Slow TSA security lines are causing huge airport delays. Here’s how to beat them.
Airport lines, the 21st century hack comedian’s complaint of choice, are getting out of hand. The situation boiled over this week when “epic, unconscionable” lines at Chicago O’Hare, the second-busiest airport in the U.S., caused about 450 American Airlines customers to miss their flights last Sunday.
Via Slate, we know that this isn’t an isolated incident as complaints about security processing time are up nationwide in 2016 and, with summer just around the corner, it’s not going to get any better. There are a number of reasons for the doom and gloom, including: the TSA being a bit of a hot mess, Congress being slow to approve a “funding shift” that would allow the agency to hire extra staff and ameliorate the wait times, and, of course, fliers themselves who “still don’t know the rules” even though the TSA has been a part of travelers’ lives for a decade-and-a-half. Brief PSA: If everyone would just quit bringing prohibited items in their carry-on, it would really help.

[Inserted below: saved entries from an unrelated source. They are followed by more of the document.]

variable {n : ℕ} {g : ℚ[X]}

/-! ## §1 (β)⇒(δ): a square-free characteristic polynomial forces regularity -/

/-- **A square-free characteristic polynomial is the minimal polynomial** (so the matrix is regular, HL Def./Lemma
6.1 (c)(ii): «`B` is regular ⟺ p_{B,min} = p_B`»): the matrix form of the tree's Adkins–Weintraub (4.32)
`minpoly_eq_charpoly_of_squarefree_charpoly`. [cite: HertlingLarabi2026b, §6 Def./Lemma 6.1 (c) and Rem. 6.3 (iv) (β)⇒(δ), chunks p0012–p0013]
[cite: AdkinsWeintraub1992, Ch. 4 (4.32) Corollary] -/
theorem minpoly_eq_charpoly_of_squarefree {K : Type*} [Field K] {m : Type*} [Fintype m] [DecidableEq m]
    (B : Matrix m m K) (h : Squarefree B.charpoly) : minpoly K B = B.charpoly := by
  rw [← Matrix.minpoly_toLin', ← Matrix.charpoly_toLin']
  rw [← Matrix.charpoly_toLin'] at h
  exact Literature.LinearAlgebra.minpoly_eq_charpoly_of_squarefree_charpoly _ h

/-- For an integer matrix `B` with characteristic polynomial `f` whose image in `ℚ[t]` is square-free («`f` does
not have multiple roots»), `minpoly_ℚ B = f`: `B` is «regular with `p_B = f`».
[cite: HertlingLarabi2026b, §6 Rem. 6.3 (iv) (β)⇒(δ), chunk p0013] -/
theorem minpoly_map_eq_of_charpoly_eq {m : Type*} [Fintype m] [DecidableEq m] {f : ℤ[X]} {B : Matrix m m ℤ}
    (hc : B.charpoly = f) (hsq : Squarefree (f.map (Int.castRingHom ℚ))) :
    minpoly ℚ (B.map (Int.castRingHom ℚ)) = f.map (Int.castRingHom ℚ) := by
  have h : (B.map (Int.castRingHom ℚ)).charpoly = f.map (Int.castRingHom ℚ) := by
    rw [Matrix.charpoly_map, hc]
  have hsq' : Squarefree (B.map (Int.castRingHom ℚ)).charpoly := by rwa [h]
  rw [minpoly_eq_charpoly_of_squarefree _ hsq', h]
/-- ★ **The floor's trial state is physical** (bounded measurable, gauge and twist invariant). [cite: Luscher1983, §3] [cite: tHooft1979] -/
theorem isPhys_floorTrial (β : ℝ) {μ γ : ℝ} (hμ : 0 < μ) (hγ : 0 ≤ γ) : IsPhys (floorTrial (L := L) β μ γ) := by
  have h : IsPhys (fun U : GaugeConfig 3 L SU2 => floorCutoff γ U * stiffTrial (riccatiWeight (β / 2) β μ) U) :=
    IsPhys.mul_of_invariant (isPhys_stiffTrial_riccati (β / 2) β hμ) (measurable_floorCutoff γ) (CJ := 1)
      (fun U => by rw [abs_of_pos (floorCutoff_pos γ U)]; exact floorCutoff_le_one hγ U)
      (fun g U => floorCutoff_gaugeTransform γ g U) (fun k c hc U => floorCutoff_twist γ k hc U)
  have heq : floorTrial (L := L) β μ γ = fun U => floorCutoff γ U * stiffTrial (riccatiWeight (β / 2) β μ) U := by
    funext U; unfold floorTrial; ring
  rw [heq]; exact h

/-- `ψ` is measurable. [folklore] -/
theorem measurable_floorTrial (β : ℝ) {μ γ : ℝ} (hμ : 0 < μ) (hγ : 0 ≤ γ) : Measurable (floorTrial (L := L) β μ γ) :=
  (isPhys_floorTrial β hμ hγ).measurable

/-! ## §4 The geometry of a near-vacuum step -/

/-- ★ **From the orbit distance to a near step**: if `orbitDist U ≤ τ ≤ 2` then some gauge transform of `U` has every link in the upper hemisphere with
vector-part components `≤ τ` (indeed `Σ_e ‖(U^g)_e − 1‖_F ≤ τ`, `|u|² ≤ ‖U − 1‖_F²/2`, `u₀ = 1 − ‖U − 1‖_F²/4`). [folklore] -/
theorem exists_near_of_orbitDist_le (U : GaugeConfig 3 L SU2) {τ : ℝ} (hU : orbitDist U ≤ τ) (hτ : τ ≤ 2) :
    ∃ g : Site 3 L → SU2, (∀ e, 0 ≤ scalarPart (gaugeTransform g U e)) ∧ ∀ (e : Edge 3 L) (c : Fin 3), |vecPart (gaugeTransform g U e) c| ≤ τ := by
  obtain ⟨g, hg⟩ := exists_orbitDist_eq U
  have hτ0 : 0 ≤ τ := (orbitDist_nonneg U).trans hU
  set V : GaugeConfig 3 L SU2 := gaugeTransform g U with hV
  have hsum : ∑ e : Edge 3 L, fd (V e) 1 ≤ τ := by
    have h1 : gaugeDist g U ≤ τ := by rw [hg]; exact hU
    simpa only [gaugeDist, ← fd_one] using h1
  have hlink : ∀ e, fd (V e) 1 ≤ τ := fun e =>
    (Finset.single_le_sum (fun e' _ => show (0 : ℝ) ≤ fd (V e') 1 from by unfold fd; exact frobNorm_nonneg _) (Finset.mem_univ e)).trans hsum
  refine ⟨g, fun e => ?_, fun e c => ?_⟩
  · rw [scalarPart_nonneg_iff, ← fd_one]
    have h1 := hlink e
    have h0 : 0 ≤ fd (V e) 1 := by unfold fd; exact frobNorm_nonneg _
    nlinarith
  · have h1 := hlink e
    have h0 : 0 ≤ fd (V e) 1 := by unfold fd; exact frobNorm_nonneg _
    have h2 := sum_vecPart_sq_le_frobNorm_sub_one_sq (V e)
    rw [← fd_one] at h2
    have h3 : vecPart (V e) c ^ 2 ≤ ∑ a, vecPart (V e) a ^ 2 :=
      Finset.single_le_sum (fun a _ => sq_nonneg _) (Finset.mem_univ c)
    have h4 : vecPart (V e) c ^ 2 ≤ τ ^ 2 := by nlinarith
    exact abs_le.mpr (abs_le_of_sq_le_sq' h4 hτ0)

section NearStep

variable {W : GaugeConfig 3 L SU2} {τ : ℝ}

/-- `‖linkVec W‖ ≤ τ·√n` when every component is `≤ τ` (`n = 3|E|`). [folklore] -/
theorem norm_linkVec_le (hw : ∀ (e : Edge 3 L) (c : Fin 3), |vecPart (W e) c| ≤ τ) :
    ‖linkVec L W‖ ≤ τ * Real.sqrt (Fintype.card (Edge 3 L × Fin 3)) := by
  have hτ0 : 0 ≤ τ := (abs_nonneg _).trans (hw default 0)
  have hsq : ‖linkVec L W‖ ^ 2 ≤ (τ * Real.sqrt (Fintype.card (Edge 3 L × Fin 3))) ^ 2 := by
    rw [EuclideanSpace.norm_sq_eq, mul_pow, Real.sq_sqrt (Nat.cast_nonneg _)]
    calc ∑ i, ‖linkVec L W i‖ ^ 2 ≤ ∑ _i : Edge 3 L × Fin 3, τ ^ 2 := Finset.sum_le_sum fun i _ => by
            rw [Real.norm_eq_abs, sq_abs, linkVec_apply]
            exact sq_le_sq' (abs_le.mp (hw i.1 i.2)).1 (abs_le.mp (hw i.1 i.2)).2
      _ = τ ^ 2 * Fintype.card (Edge 3 L × Fin 3) := by simp [mul_comm]
  exact (pow_le_pow_iff_left₀ (norm_nonneg _) (by positivity) two_ne_zero).mp hsq

/-- `‖D_W x − D_1̄ x‖ ≤ 504τ√N·‖x‖` for a near step (`τ ≤ 1`). [cite: Luscher1983, §3] -/
theorem norm_covCurl_sub_vacuum_le (hτ1 : τ ≤ 1) (hw : ∀ (e : Edge 3 L) (c : Fin 3), |vecPart (W e) c| ≤ τ) (x : LinkSpace L) :
    ‖covCurl W x - covCurl (1 : GaugeConfig 3 L SU2) x‖ ≤ 504 * τ * Real.sqrt (Fintype.card (Plaquette 3 L × Fin 3)) * ‖x‖ := by
  have h := norm_covCurl_step_sub_le (W := W) (1 : GaugeConfig 3 L SU2) hτ1 hw x
  rwa [mul_one] at h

There are possible solutions to the horror though. The TSA’s Screening Partnership Program, which allows airports to beef up security staff through privatization while still adhering to TSA regulations, is in place at 22 airports across the country. The program has worked, anecdotally, but the TSA itself doesn’t have enough data just yet to make a decision about expanding it to more airports.
Another possible idea: more dogs giving Pre-Check customers (more on that below) a sniff for explosives. The dogs would accomplish two things: be adorable and speed up screening lines as the TSA’s explosive detection test, in my experience, adds about ten extra minutes to the process.
Sen. Bob Kerrey offered the novel idea of “let Disney handle it” this week with the common-sense-laden “Nobody runs lines better than Disney.”
Short of a funding windfall, turning our nation’s airports into theme parks, or you scoring your own private jet, chances are long security lines after check-in are somewhere in your near future. Here are some ways you can ease the pain of these long lines and maybe beat them outright, allowing you to get into tray-down, seat-back position as soon as possible without having to Hunger Games your fellow passengers.
Get there early
This one should go without saying, really, but you should be getting to the airport with enough breathing room to get through the lines, and even more so now. In the pre-Line-apocalypse days, that meant two hours for domestic flights and three hours for international. Now? Load up on your favorite podcast and tack on another hour.
Check your bag
This one is tough. Some airlines let you check one or two bags for free, others do not. Find out which ones do and go from there. If you (and other like-minded people) don’t have to put a carry-on through a scanner, things are going to move along quite nicely. And, for the love of Pete, if you absolutely refuse to check your bag, don’t try and sneak a gun by security: the TSA seized more guns than ever from carry-on luggage in 2015 and that isn’t going to get you to Palm Springs any faster.